I got the following question:
Thank you for your responce stephan.
Let input voltage v = V sin(wt) ;
effective resistance seen by the driver circuit
= resistance in the primary ( assumed to be very small)
+ load resistance in the secondary
= r + R = R' (say)
now at resonance (after tunning the whole circuit ),
current in the pimry circuit i ~ v/R'
the voltage across the inductor = quality factor times the inputvoltage
= Q * v
Therfore simalar voltage Q*v and current I appears across the secondary coil of 1:1 transformer as well as across load resistance R .
Now ,
power supplied by the source P = ( V * I ) / 2 (product r.m.s values )
( also it is known that at resonance power factor = 1 (approximatly) )
power received by the load resistance P' = (Q* V*I)/2
.
. . efficiency of the circuit = (P' / P ) = Q
which can be made well overunity.
Regards
NAGARJUNA.NALLAM
Hi,
I will post it in my forum,
in my opinion normally the energy stored in coils
is limited and the Q will fall to a level under 1
if you draw the power fromm the secondary ?!
Is this true ?
But stefan,
when simulate the circuit using software (multisim) interestingly i observed both voltge & current in the secondary much close to those values in the primary . During simulation i observed that the Q is inversly proposional to resistance in the primary but directy proposional to the resistance in the secondary ,i.e. as load resistance increases Q of the circuit increses ( here even though voltage increses to a high value , current in both cicuits falls drastically , but still efficiency ( = Q) is much grater than one.).
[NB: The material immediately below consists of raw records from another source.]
import Mathlib
import Summits.AtomisticToContinuum.FouriersLaw.Theses.EmbeddedDrudeMourre
import Summits.AtomisticToContinuum.FouriersLaw.Theorems.EmbeddedDrudeMourreMourreDissolutionSlabFibre
import HarnessLib

/-!
# Geometry of the free pair resonance for stub B1b″ of line `kinetic-polymer-gas-on-the-time-axis`:
# sublevel areas of a function with transversal fibres
(crux `EmbeddedDrudeMourre.DrudeDissolution`, item stmt-AtomisticToContinuum-12593; `--supports` file, closes
nothing; lead c13, abstract form of the geometry input (G-T6b) of the B1b″ discard bound)

WHAT. `area_sublevel_le_of_fibre_transversal` (abstract, Mathlib + the sibling's one-dimensional expanding-map
tool): let `F : ℝ² → ℝ` be continuous with a continuous fibre derivative `E` (`∂F/∂k₂ = E`) such that EVERY zero of
`F` in the closed cell `[−π,π]²` has `E ≠ 0`. Then there is `C` with
`Area{q ∈ (−π,π]² : |F q| < η} ≤ Cη` for all `η > 0` (the product of the restricted Lebesgue measures). Applied
(next file) to the plane restriction `H₀` of the resonant sheet (`sheetFn_plane_hasDerivAt_snd`,
`sheetFn_plane_deriv_snd_ne_zero`) it gives the area of the tube around the closed co-moving curve, hence the
`O(η²)` volume of the three-dimensional tubes `{Sᵢ² + A² < η²}` discarded by the second-difference estimate.

HOW. The zero set `Z` in the closed cell is compact; each `z ∈ Z` has an open box on which `E` keeps a sign and
`|E| ≥ c_z > 0`, so every `k₂`-fibre of the box is `c_z`-expanding and meets `{|F| < η}` in length `≤ 2η/c_z`
(`slabFibre_volume_sublevel_le`, Tonelli); finitely many boxes cover `Z` (`IsCompact.elim_finite_subcover`), off
them `|F| ≥ η₀ > 0` on the cell (compactness again), and for `η > η₀` the trivial bound `(2π)² ≤ ((2π)²/η₀)η`
is used.
-/

noncomputable section

open Set Real Topology MeasureTheory
open scoped ENNReal

namespace Summit.AtomisticToContinuum.FouriersLaw.Theorems.DrudeDissolution.KineticPolymerGasOnTheTimeAxis

/-! ### Local boxes around transversal zeros -/

/-- Around a point where the continuous fibre derivative `E` does not vanish there is an open box on which `E`
keeps its sign with the floor `|E z|/2`. [folklore] -/
theorem exists_box_fibre_floor {E : ℝ × ℝ → ℝ} (hE : Continuous E) {z : ℝ × ℝ} (hz : E z ≠ 0) :
    ∃ r : ℝ, 0 < r ∧ ∀ q : ℝ × ℝ, q.1 ∈ Ioo (z.1 - r) (z.1 + r) → q.2 ∈ Ioo (z.2 - r) (z.2 + r) →
      (0 < E z → |E z| / 2 ≤ E q) ∧ (E z < 0 → E q ≤ -(|E z| / 2)) := by
  have hpos : 0 < |E z| / 2 := by positivity
  have hc := Metric.continuous_iff.1 hE z (|E z| / 2) hpos
  obtain ⟨δ, hδ, hball⟩ := hc
  refine ⟨δ / 2, by positivity, fun q h1 h2 => ?_⟩
  have hd : dist q z < δ := by
    rw [Prod.dist_eq, Real.dist_eq, Real.dist_eq, max_lt_iff]
    constructor
    · rw [abs_lt]; constructor <;> linarith [h1.1, h1.2]
    · rw [abs_lt]; constructor <;> linarith [h2.1, h2.2]
  have h := hball q hd
  rw [Real.dist_eq, abs_lt] at h
  constructor
  · intro hp
    rw [abs_of_pos hp] at h ⊢
    linarith [h.1]
  · intro hn
    rw [abs_of_neg hn] at h ⊢
    linarith [h.2]

/-- **One box.** If on the open box `I × J` the fibre derivative satisfies `c ≤ E` (or `E ≤ −c`) with `c > 0`,
then `Area({|F| < η} ∩ (I × J)) ≤ |I|·(2η/c)` for the product Lebesgue measure. [folklore] -/
theorem volume_sublevel_inter_box_le {F E : ℝ × ℝ → ℝ} (hF : Continuous F)
    (hder : ∀ q : ℝ × ℝ, HasDerivAt (fun t : ℝ => F (q.1, t)) (E q) q.2)
    {a b a' b' c : ℝ} (hc : 0 < c)
    (hfloor : (∀ q : ℝ × ℝ, q.1 ∈ Ioo a b → q.2 ∈ Ioo a' b' → c ≤ E q) ∨
      (∀ q : ℝ × ℝ, q.1 ∈ Ioo a b → q.2 ∈ Ioo a' b' → E q ≤ -c))
    {η : ℝ} :
    (volume.prod volume) ({q : ℝ × ℝ | |F q| < η} ∩ Ioo a b ×ˢ Ioo a' b') ≤
      ENNReal.ofReal (b - a) * ENNReal.ofReal (2 * η / c) := by
  have hA : MeasurableSet {q : ℝ × ℝ | |F q| < η} := measurableSet_lt hF.measurable.abs measurable_const
  have hS : MeasurableSet ({q : ℝ × ℝ | |F q| < η} ∩ Ioo a b ×ˢ Ioo a' b') :=
    hA.inter (measurableSet_Ioo.prod measurableSet_Ioo)
  rw [Measure.prod_apply hS]
  -- the slices
  have hslice : ∀ x : ℝ, volume (Prod.mk x ⁻¹' ({q : ℝ × ℝ | |F q| < η} ∩ Ioo a b ×ˢ Ioo a' b')) ≤
      (Ioo a b).indicator (fun _ => ENNReal.ofReal (2 * η / c)) x := by
    intro x
    by_cases hx : x ∈ Ioo a b
    · rw [indicator_of_mem hx]
      have hpre : Prod.mk x ⁻¹' ({q : ℝ × ℝ | |F q| < η} ∩ Ioo a b ×ˢ Ioo a' b') =
          Ioo a' b' ∩ (fun t => F (x, t)) ⁻¹' Ioo (0 - η) (0 + η) := by
        ext t
        simp only [mem_preimage, mem_inter_iff, mem_setOf_eq, mem_prod, zero_sub, zero_add, mem_Ioo, abs_lt]
        constructor
        · rintro ⟨h, -, ht⟩; exact ⟨ht, h⟩
        · rintro ⟨ht, h⟩; exact ⟨h, hx, ht⟩
      rw [hpre]
      -- the fibre is `c`-expanding on `Ioo a' b'`
      have hexp : ∀ s ∈ Ioo a' b', ∀ t ∈ Ioo a' b', c * |t - s| ≤ |F (x, t) - F (x, s)| := by
        rcases hfloor with hf | hf
        · exact MourreDissolution.slabFibre_expand_of_deriv_ge (convex_Ioo a' b')
            (fun t ht => hder (x, t)) (fun t ht => hf (x, t) hx ht)
        · exact MourreDissolution.slabFibre_expand_of_deriv_le (convex_Ioo a' b')
            (fun t ht => hder (x, t)) (fun t ht => hf (x, t) hx ht)
      exact MourreDissolution.slabFibre_volume_sublevel_le hc hexp 0 η
    · rw [indicator_of_notMem hx]
      have hpre : Prod.mk x ⁻¹' ({q : ℝ × ℝ | |F q| < η} ∩ Ioo a b ×ˢ Ioo a' b') = ∅ := by
        ext t
        simp only [mem_preimage, mem_inter_iff, mem_setOf_eq, mem_prod, mem_empty_iff_false, iff_false, not_and]
        intro _ h; exact absurd h hx
      rw [hpre, measure_empty]
  calc ∫⁻ x, volume (Prod.mk x ⁻¹' ({q : ℝ × ℝ | |F q| < η} ∩ Ioo a b ×ˢ Ioo a' b'))
      ≤ ∫⁻ x, (Ioo a b).indicator (fun _ => ENNReal.ofReal (2 * η / c)) x := lintegral_mono hslice
    _ = ENNReal.ofReal (2 * η / c) * volume (Ioo a b) := lintegral_indicator_const measurableSet_Ioo _
    _ = ENNReal.ofReal (b - a) * ENNReal.ofReal (2 * η / c) := by rw [Real.volume_Ioo, mul_comm]

/-! ### The abstract sublevel-area bound -/

/-- **Registered sub-goal `area_sublevel_le_of_fibre_transversal`: sublevel areas of a function whose zeros are
transversal to the `k₂`-fibres.** Let `F : ℝ × ℝ → ℝ` be continuous with a continuous fibre derivative `E`,
`∂F(q.1,·)/∂t = E q` at `q.2`, and suppose `F q = 0 ⇒ E q ≠ 0` on the closed cell `[−π,π]²`. Then there is `C` with
`((vol|(−π,π]).prod (vol|(−π,π])) {q : |F q| < η} ≤ Cη` for every `η > 0`. [folklore] -/
theorem area_sublevel_le_of_fibre_transversal :
    ∀ (F E : ℝ × ℝ → ℝ), Continuous F → Continuous E →
      (∀ q : ℝ × ℝ, HasDerivAt (fun t : ℝ => F (q.1, t)) (E q) q.2) →
      (∀ q : ℝ × ℝ, q ∈ Icc (-Real.pi) Real.pi ×ˢ Icc (-Real.pi) Real.pi → F q = 0 → E q ≠ 0) →
      ∃ C : ℝ, ∀ η : ℝ, 0 < η →
        ((volume.restrict (Ioc (-Real.pi) Real.pi)).prod (volume.restrict (Ioc (-Real.pi) Real.pi)))
          {q : ℝ × ℝ | |F q| < η} ≤ ENNReal.ofReal (C * η) := by
  intro F E hF hE hder hz
  have hπ := Real.pi_pos
  -- the compact cell and the compact zero set
  set K : Set (ℝ × ℝ) := Icc (-Real.pi) Real.pi ×ˢ Icc (-Real.pi) Real.pi with hK
  have hKc : IsCompact K := isCompact_Icc.prod isCompact_Icc
  set Z : Set (ℝ × ℝ) := K ∩ F ⁻¹' {0} with hZ
  have hZc : IsCompact Z := hKc.inter_right (isClosed_singleton.preimage hF)
  -- a box with a fibre floor around every zero
  have hbox : ∀ z : Z, ∃ r : ℝ, 0 < r ∧
      ((∀ q : ℝ × ℝ, q.1 ∈ Ioo (z.1.1 - r) (z.1.1 + r) → q.2 ∈ Ioo (z.1.2 - r) (z.1.2 + r) → |E z.1| / 2 ≤ E q) ∨
       (∀ q : ℝ × ℝ, q.1 ∈ Ioo (z.1.1 - r) (z.1.1 + r) → q.2 ∈ Ioo (z.1.2 - r) (z.1.2 + r) → E q ≤ -(|E z.1| / 2))) := by
    intro z
    have hz0 : E z.1 ≠ 0 := hz z.1 z.2.1 z.2.2
    obtain ⟨r, hr, h⟩ := exists_box_fibre_floor hE hz0
    refine ⟨r, hr, ?_⟩
    rcases lt_or_gt_of_ne hz0 with hn | hp
    · right; exact fun q h1 h2 => (h q h1 h2).2 hn
    · left; exact fun q h1 h2 => (h q h1 h2).1 hp
  choose r hr hfl using hbox
  set U : Z → Set (ℝ × ℝ) := fun z => Ioo (z.1.1 - r z) (z.1.1 + r z) ×ˢ Ioo (z.1.2 - r z) (z.1.2 + r z) with hU
  have hUo : ∀ z, IsOpen (U z) := fun z => isOpen_Ioo.prod isOpen_Ioo
  have hZU : Z ⊆ ⋃ z, U z := by
    intro q hq
    refine mem_iUnion.2 ⟨⟨q, hq⟩, ?_⟩
    simp only [hU, mem_prod, mem_Ioo]
    have := hr ⟨q, hq⟩
    exact ⟨⟨by linarith, by linarith⟩, ⟨by linarith, by linarith⟩⟩
  obtain ⟨t, ht⟩ := hZc.elim_finite_subcover U hUo hZU
  -- off the boxes `|F|` has a positive floor on the cell
  set V : Set (ℝ × ℝ) := ⋃ z ∈ t, U z with hV
  have hVo : IsOpen V := isOpen_biUnion fun z _ => hUo z
  have hKV : IsCompact (K \ V) := hKc.diff hVo
  obtain ⟨η₀, hη₀, hfloor⟩ : ∃ η₀ : ℝ, 0 < η₀ ∧ ∀ q ∈ K \ V, η₀ ≤ |F q| := by
    by_cases hem : (K \ V).Nonempty
    · obtain ⟨q₀, hq₀, hmin⟩ := hKV.exists_isMinOn hem hF.abs.continuousOn
      refine ⟨|F q₀|, ?_, fun q hq => hmin hq⟩
      rw [abs_pos]
      intro h0
      exact hq₀.2 (ht ⟨hq₀.1, h0⟩)
    · exact ⟨1, one_pos, fun q hq => absurd ⟨q, hq⟩ hem⟩
  -- the constant
  set C₁ : ℝ := ∑ z ∈ t, 2 * r z * (2 / (|E z.1| / 2)) with hC₁
  have hC₁0 : 0 ≤ C₁ := by
    rw [hC₁]; exact Finset.sum_nonneg fun z _ => by have := hr z; positivity
  refine ⟨max C₁ ((2 * Real.pi) ^ 2 / η₀), fun η hη => ?_⟩
  set μ₂ : Measure (ℝ × ℝ) := (volume.restrict (Ioc (-Real.pi) Real.pi)).prod
    (volume.restrict (Ioc (-Real.pi) Real.pi)) with hμ₂
  have hμ₂eq : μ₂ = (volume.prod volume).restrict (Ioc (-Real.pi) Real.pi ×ˢ Ioc (-Real.pi) Real.pi) := by
    rw [hμ₂, Measure.prod_restrict]
  have hA : MeasurableSet {q : ℝ × ℝ | |F q| < η} := measurableSet_lt hF.measurable.abs measurable_const
  by_cases hsmall : η ≤ η₀
  · -- small `η`: the sublevel set inside the cell lies in the boxes
    have hcov : {q : ℝ × ℝ | |F q| < η} ∩ Ioc (-Real.pi) Real.pi ×ˢ Ioc (-Real.pi) Real.pi ⊆
        ⋃ z ∈ t, ({q : ℝ × ℝ | |F q| < η} ∩ U z) := by
      intro q hq
      have hqK : q ∈ K := ⟨Ioc_subset_Icc_self hq.2.1, Ioc_subset_Icc_self hq.2.2⟩
      have hqV : q ∈ V := by
        by_contra hqV
        have := hfloor q ⟨hqK, hqV⟩
        have h2 : |F q| < η := hq.1
        linarith
      rw [hV] at hqV
      obtain ⟨z, hz1, hz2⟩ := mem_iUnion₂.1 hqV
      exact mem_iUnion₂.2 ⟨z, hz1, hq.1, hz2⟩
    calc μ₂ {q : ℝ × ℝ | |F q| < η}
        = (volume.prod volume) ({q : ℝ × ℝ | |F q| < η} ∩ Ioc (-Real.pi) Real.pi ×ˢ Ioc (-Real.pi) Real.pi) := by
          rw [hμ₂eq, Measure.restrict_apply hA]
      _ ≤ (volume.prod volume) (⋃ z ∈ t, ({q : ℝ × ℝ | |F q| < η} ∩ U z)) := measure_mono hcov
      _ ≤ ∑ z ∈ t, (volume.prod volume) ({q : ℝ × ℝ | |F q| < η} ∩ U z) := measure_biUnion_finset_le _ _
      _ ≤ ∑ z ∈ t, ENNReal.ofReal (2 * r z) * ENNReal.ofReal (2 * η / (|E z.1| / 2)) := by
          refine Finset.sum_le_sum fun z _ => ?_
          have hcz : 0 < |E z.1| / 2 := by
            have := hz z.1 z.2.1 z.2.2
            positivity
          have h := volume_sublevel_inter_box_le hF hder hcz (hfl z) (η := η)
            (a := z.1.1 - r z) (b := z.1.1 + r z) (a' := z.1.2 - r z) (b' := z.1.2 + r z)
          rw [show z.1.1 + r z - (z.1.1 - r z) = 2 * r z by ring] at h
          exact h
      _ = ENNReal.ofReal (C₁ * η) := by
          rw [hC₁, Finset.sum_mul, ENNReal.ofReal_sum_of_nonneg]
          · refine Finset.sum_congr rfl fun z _ => ?_
            rw [← ENNReal.ofReal_mul (by have := hr z; positivity)]
            congr 1
            have : |E z.1| / 2 ≠ 0 := by have := hz z.1 z.2.1 z.2.2; positivity
            field_simp
          · intro z _
            have := hr z
            positivity
      _ ≤ ENNReal.ofReal (max C₁ ((2 * Real.pi) ^ 2 / η₀) * η) := by
          apply ENNReal.ofReal_le_ofReal
          exact mul_le_mul_of_nonneg_right (le_max_left _ _) hη.le
  · -- large `η`: the trivial bound
    rw [not_le] at hsmall
    calc μ₂ {q : ℝ × ℝ | |F q| < η} ≤ μ₂ univ := measure_mono (subset_univ _)
      _ = ENNReal.ofReal ((2 * Real.pi) ^ 2) := by
          rw [hμ₂, Measure.prod_apply MeasurableSet.univ]
          simp only [preimage_univ, Measure.restrict_apply_univ, Real.volume_Ioc, lintegral_const,
            Measure.restrict_apply_univ]
          rw [show Real.pi - -Real.pi = 2 * Real.pi by ring, ← ENNReal.ofReal_mul (by positivity)]
          congr 1; ring
      _ ≤ ENNReal.ofReal (max C₁ ((2 * Real.pi) ^ 2 / η₀) * η) := by
          apply ENNReal.ofReal_le_ofReal
          calc (2 * Real.pi) ^ 2 = (2 * Real.pi) ^ 2 / η₀ * η₀ := by field_simp
            _ ≤ (2 * Real.pi) ^ 2 / η₀ * η := mul_le_mul_of_nonneg_left hsmall.le (by positivity)
            _ ≤ max C₁ ((2 * Real.pi) ^ 2 / η₀) * η := mul_le_mul_of_nonneg_right (le_max_right _ _) hη.le

end Summit.AtomisticToContinuum.FouriersLaw.Theorems.DrudeDissolution.KineticPolymerGasOnTheTimeAxis

end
Can you please post the output of the simulation as pictures over here ?
Many thanks.
Also the circuit diagramm please.
Pleaseattach it to a reply. Thanks.
Thanks.
Regards, Stefan.
sorry for the delay stefan. I am busy with my semester work in my college.
you are asked to send the simulation results & circuit diagram.But i don't have my own computer.I am doing all this work at internet cafe, this is also one of the resons for responding slowly .
stefan ,i hope u understood my circuit . once again i am going to discribe it. I am using the primary coil of a 1:1 transformer as the inductor of a series resonant circuit and across the secondary coil i am putting my load .Previously i forget simple thing that even though the current in a series resonant circuit is in phase with the source voltage , it is 90 degrees out of phase with respect to voltage across the inductor/ capacitor.Therefore same voltage & currents as in the primry coil will appear in the secondary ( which are 90 degrees out of phase) and therfore in the load.
Now let us concentrate on the secondary circuit.since secondary coil and load resistance are in series same currents should flow through both of them but what about the voltages? since load resistance and the secondary coil are the only elements in the secondary circuit and more over load resistance is across the secondary coil their volteges should also same.Here is the contradaction . voltage and current in pure inductor are 90deg out of phase but they should be in phase in the load resistance.Suppose if we assume voltages are equal ,how the phase of current changes when it pases from inductor to resistor so that it is in phase with the volage in the resistor. OR riversly If we assume current is same through both inductor and resistor how voltage across each element of a simple parellel combination will chage.
I hope you understand what i am asking. And finally stephan tommorow or day after tommorow i will keep very intersting results & observations my simulation, because currently i didn't brought them.
thank you for your pationce.
regards,
nagarjuna